When my mother and I were alone during those last days, I lay next to her and stroked her hand, telling her, "Mama, the books the nurses gave me here say you can hear me. I'm so sorry for your life. I'm sorry for the childhood you had. I'm sorry your husband killed himself and you were left alone in a new country, with six children, one of them just born. I'm so sorry you came to the United States where your life has always been too hard for you. I'm so sorry, mama. I love you, and thank you for taking care of us, for being so good to my children, for saving me from post partum depression.

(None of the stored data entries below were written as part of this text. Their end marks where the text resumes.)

import Literature.AlgebraicGeometry.GroupSchemes.ReductionKernelKilledByN
import Mathlib.AlgebraicGeometry.Gluing
import HarnessLib

/-!
# Drinfeld's rigidity lemma, first-order case, over an ARBITRARY test scheme: a point of a monoid scheme which is the unit on a
# base change of the square-zero thickening `Spec (A⧸J) ↪ Spec A` is killed by `N` ([Katz1981SerreTate] §1.1 Lemmas 1.1.1–1.1.2)

Topic `Literature/AlgebraicGeometry/GroupSchemes`, namespace `Literature.AlgebraicGeometry.GroupSchemes.ReductionKernel`.
THEOREMS ONLY (no definition, no named fact, no instance, no notation, no `sorry`).  Sequel of ★ `ReductionKernelKilledByN`
(F0P6-p11 (g0): `pow_eq_one_of_forall_mul_eq_zero` — over a LOCAL ring `A`, a point `y ∈ Y(Spec B)` of a monoid scheme `Y` which is
the unit on a square-zero closed subscheme `Spec B₀ ↪ Spec B` is killed by every `N` killing `ker (B → B₀)`), which lists among its
sequels «the non-affine test scheme ∕ base-change-square form (`IsBaseChangeVia` currency of the P6b line)».  THIS FILE is that form,
the shape consumed by ★ `AbelianSchemes/SerreTateCanonicalLift` (binder `hK`) and by Serre–Tate full faithfulness:

* **`pow_eq_one_of_isPullback`** — `A` local, `J ⊆ A` with `J² = 0` and `N · J = 0` (e.g. `𝔪_A · J = 0` and `N ∈ 𝔪_A`); `Y` a
  monoid object of `Over (Spec A)`; `W` ANY `Spec A`-scheme with a cartesian square `(ρ : W₀ → W, b : W₀ → Spec (A⧸J))` over
  `Spec (A⧸J) ↪ Spec A`; then every `q ∈ Y(W)` with `ρ ≫ q = ρ ≫ 1` satisfies `q ^ N = 1`.  Proof: on an affine chart
  `Spec R → W` (structure map `φ : A → R`) the thickening `Spec (R⧸J·R) ↪ Spec R` factors through `ρ` (cartesian square), so the
  restricted point is the unit on `Spec (R⧸J·R)`; `(J·R)² = 0` and `N · (J·R) = 0`; ★ `pow_eq_one_of_forall_mul_eq_zero` kills it;
  morphisms into `Y` agree when they agree on an open cover (Mathlib `Scheme.Cover.hom_ext`).

Cell `pub/hodgecm-mathlib` (D-0151 ∕ D-0183 floor 0), P6 Row 4B, organ (O1g) of F0P6-p12 (g0) over F0P6-p11 (g0)'s (O1); generic,
count-neutral capital `--supports stmt-HodgeConjecture-24832`.  HC_CM is proved only modulo the printed citations until rung 0 closes.

## References
* [Katz1981SerreTate] N. M. Katz, *Serre–Tate local moduli*, LNM 868 (1981), exp. Vbis, §1.1 Lemmas 1.1.1–1.1.2 (pp. 138–140).
* [GortzWedhorn2023] U. Görtz, T. Wedhorn, *Algebraic Geometry II* (2023), Remark 27.18 (3)–(4).
-/

noncomputable section

set_option backward.isDefEq.respectTransparency false

universe u

open CategoryTheory CategoryTheory.Limits AlgebraicGeometry MonoidalCategory CartesianMonoidalCategory
open scoped MonObj

namespace Literature.AlgebraicGeometry.GroupSchemes.ReductionKernel

variable {A : Type u} [CommRing A] [IsLocalRing A] {J : Ideal A} {Y : Over (Spec (CommRingCat.of A))} [MonObj Y]

/-- **Drinfeld's rigidity lemma, first-order case, base-change-square form** ([Katz1981SerreTate] §1.1 Lemmas 1.1.1–1.1.2,
`ν = 1`): `A` local, `J² = 0`, `N · J = 0`; `Y` a monoid scheme over `Spec A`; `W` any `Spec A`-scheme with a CARTESIAN square
`(ρ : W₀ → W, b : W₀ → Spec (A⧸J))` over the thickening `Spec (A⧸J) ↪ Spec A`.  Every `W`-point `q` of `Y` which is the unit
on `W₀` (`ρ ≫ q = ρ ≫ 1` on underlying schemes) satisfies `q ^ N = 1`.  (Zariski-local on `W`: on an affine chart `Spec R → W` the
square-zero thickening `Spec (R⧸J·R) ↪ Spec R` factors through `ρ`, and ★ `pow_eq_one_of_forall_mul_eq_zero` applies with
`N · (J·R) = 0`.) [cite: Katz1981SerreTate, §1.1 Lemmas 1.1.1–1.1.2] [cite: GortzWedhorn2023, Remark 27.18 (3)–(4)] -/
theorem pow_eq_one_of_isPullback (hJ : J * J = ⊥) {N : ℕ} (hN : ∀ a ∈ J, (N : A) * a = 0)
    {W : Over (Spec (CommRingCat.of A))} {W₀ : Scheme.{u}} (ρ : W₀ ⟶ W.left) (b : W₀ ⟶ Spec (.of (A ⧸ J)))
    (hρ : IsPullback ρ b W.hom (Spec.map (CommRingCat.ofHom (Ideal.Quotient.mk J))))
    (q : W ⟶ Y) (hq : ρ ≫ q.left = ρ ≫ (1 : W ⟶ Y).left) : q ^ N = 1 := by
  let 𝒰 := W.left.affineCover
  -- equality of `S`-morphisms is checked on underlying schemes, Zariski-locally on `W`
  apply Over.OverMorphism.ext
  refine Scheme.Cover.hom_ext 𝒰 _ _ fun c => ?_
  -- the chart `m : Spec R → W`, its structure map `φ : A → R`
  let R : CommRingCat.{u} := W.left.affineOpenCover.X c
  let m : Spec R ⟶ W.left := 𝒰.f c
  let φ : A →+* R := (Spec.preimage (m ≫ W.hom)).hom
  letI : Algebra A R := φ.toAlgebra
  have hm : m ≫ W.hom = Spec.map (CommRingCat.ofHom (algebraMap A R)) := by
    change m ≫ W.hom = Spec.map (CommRingCat.ofHom φ)
    rw [CommRingCat.ofHom_hom, Spec.map_preimage]
  let mO : Over.mk (Spec.map (CommRingCat.ofHom (algebraMap A R))) ⟶ W := Over.homMk m hm
  -- the thickening `Spec (R ⧸ J·R) ↪ Spec R`: square-zero, killed by `N`
  let π : (R : Type u) →+* (R ⧸ J.map (algebraMap A R)) := Ideal.Quotient.mk _
  have hπ2 : RingHom.ker π ^ 2 = ⊥ := by
    rw [Ideal.mk_ker, pow_two, ← Ideal.map_mul, hJ, Ideal.map_bot]
  have hNπ : ∀ r, π r = 0 → (N : R) * r = 0 := by
    intro r hr
    rw [Ideal.Quotient.eq_zero_iff_mem] at hr
    have key : J.map (algebraMap A R) ≤ LinearMap.ker (LinearMap.mulLeft R (N : R)) := by
      rw [Ideal.map_le_iff_le_comap]
      intro a ha
      change (N : R) * algebraMap A R a = 0
      rw [← map_natCast (algebraMap A R), ← map_mul, hN a ha, map_zero]
    exact key hr
  -- it factors through `ρ` (the square is cartesian), so `mO ≫ q` is the unit on it
  have w : (Spec.map (CommRingCat.ofHom π) ≫ m) ≫ W.hom =
      Spec.map (CommRingCat.ofHom (Ideal.quotientMap (J.map (algebraMap A R)) (algebraMap A R) Ideal.le_comap_map)) ≫
        Spec.map (CommRingCat.ofHom (Ideal.Quotient.mk J)) := by
    rw [Category.assoc, hm, ← Spec.map_comp, ← Spec.map_comp, ← CommRingCat.ofHom_comp, ← CommRingCat.ofHom_comp,
      Ideal.quotientMap_comp_mk]
  have hy : Spec.map (CommRingCat.ofHom π) ≫ (mO ≫ q).left =
      Spec.map (CommRingCat.ofHom π) ≫ (1 : Over.mk (Spec.map (CommRingCat.ofHom (algebraMap A R))) ⟶ Y).left := by
    rw [← MonObj.comp_one mO, Over.comp_left, Over.comp_left]
    change Spec.map (CommRingCat.ofHom π) ≫ m ≫ q.left = Spec.map (CommRingCat.ofHom π) ≫ m ≫ (1 : W ⟶ Y).left
    rw [← Category.assoc, ← Category.assoc (Spec.map _) m, ← hρ.lift_fst _ _ w, Category.assoc, Category.assoc, hq]
  have h := pow_eq_one_of_forall_mul_eq_zero (Y := Y) π Ideal.Quotient.mk_surjective hπ2 hNπ (mO ≫ q) hy
  rw [← MonObj.comp_pow, ← MonObj.comp_one mO] at h
  exact congrArg Over.Hom.left h

end Literature.AlgebraicGeometry.GroupSchemes.ReductionKernel

end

You had newborn Alec crying in your arms, and me crying on your shoulder. You came to see me every day when I didn't know how I was going to make it through the next hour with that first baby. Remember? You saved me, mama, from the most terrifying time in my life. You saved me. Thank you, mama."

And when I finished, there was silence, except for her dry tears being the only sound.
 
Her last days were complex, and simple, and astounding.

The end of the indestructible woman that my mother was.

When we called her church of over forty years and told them of her death, you could hear their reaction from across the room, "Leonor? Oh, no!"

I wanted to say, "I KNOW. None of us can believe it."

Who can believe it.

I still don't. It's the abruptness of death, no matter how slow it is in coming, that leaves me bewildered. Even as I sit, sorting through the packed boxes of her things as evidence around me that she is gone, I shake my head hoping something falls into place, that allows the permanency of this condition, to sink in.
* * *

Monday, August 19, 2013

As Big and As High As Possible (Now with Secret Steps)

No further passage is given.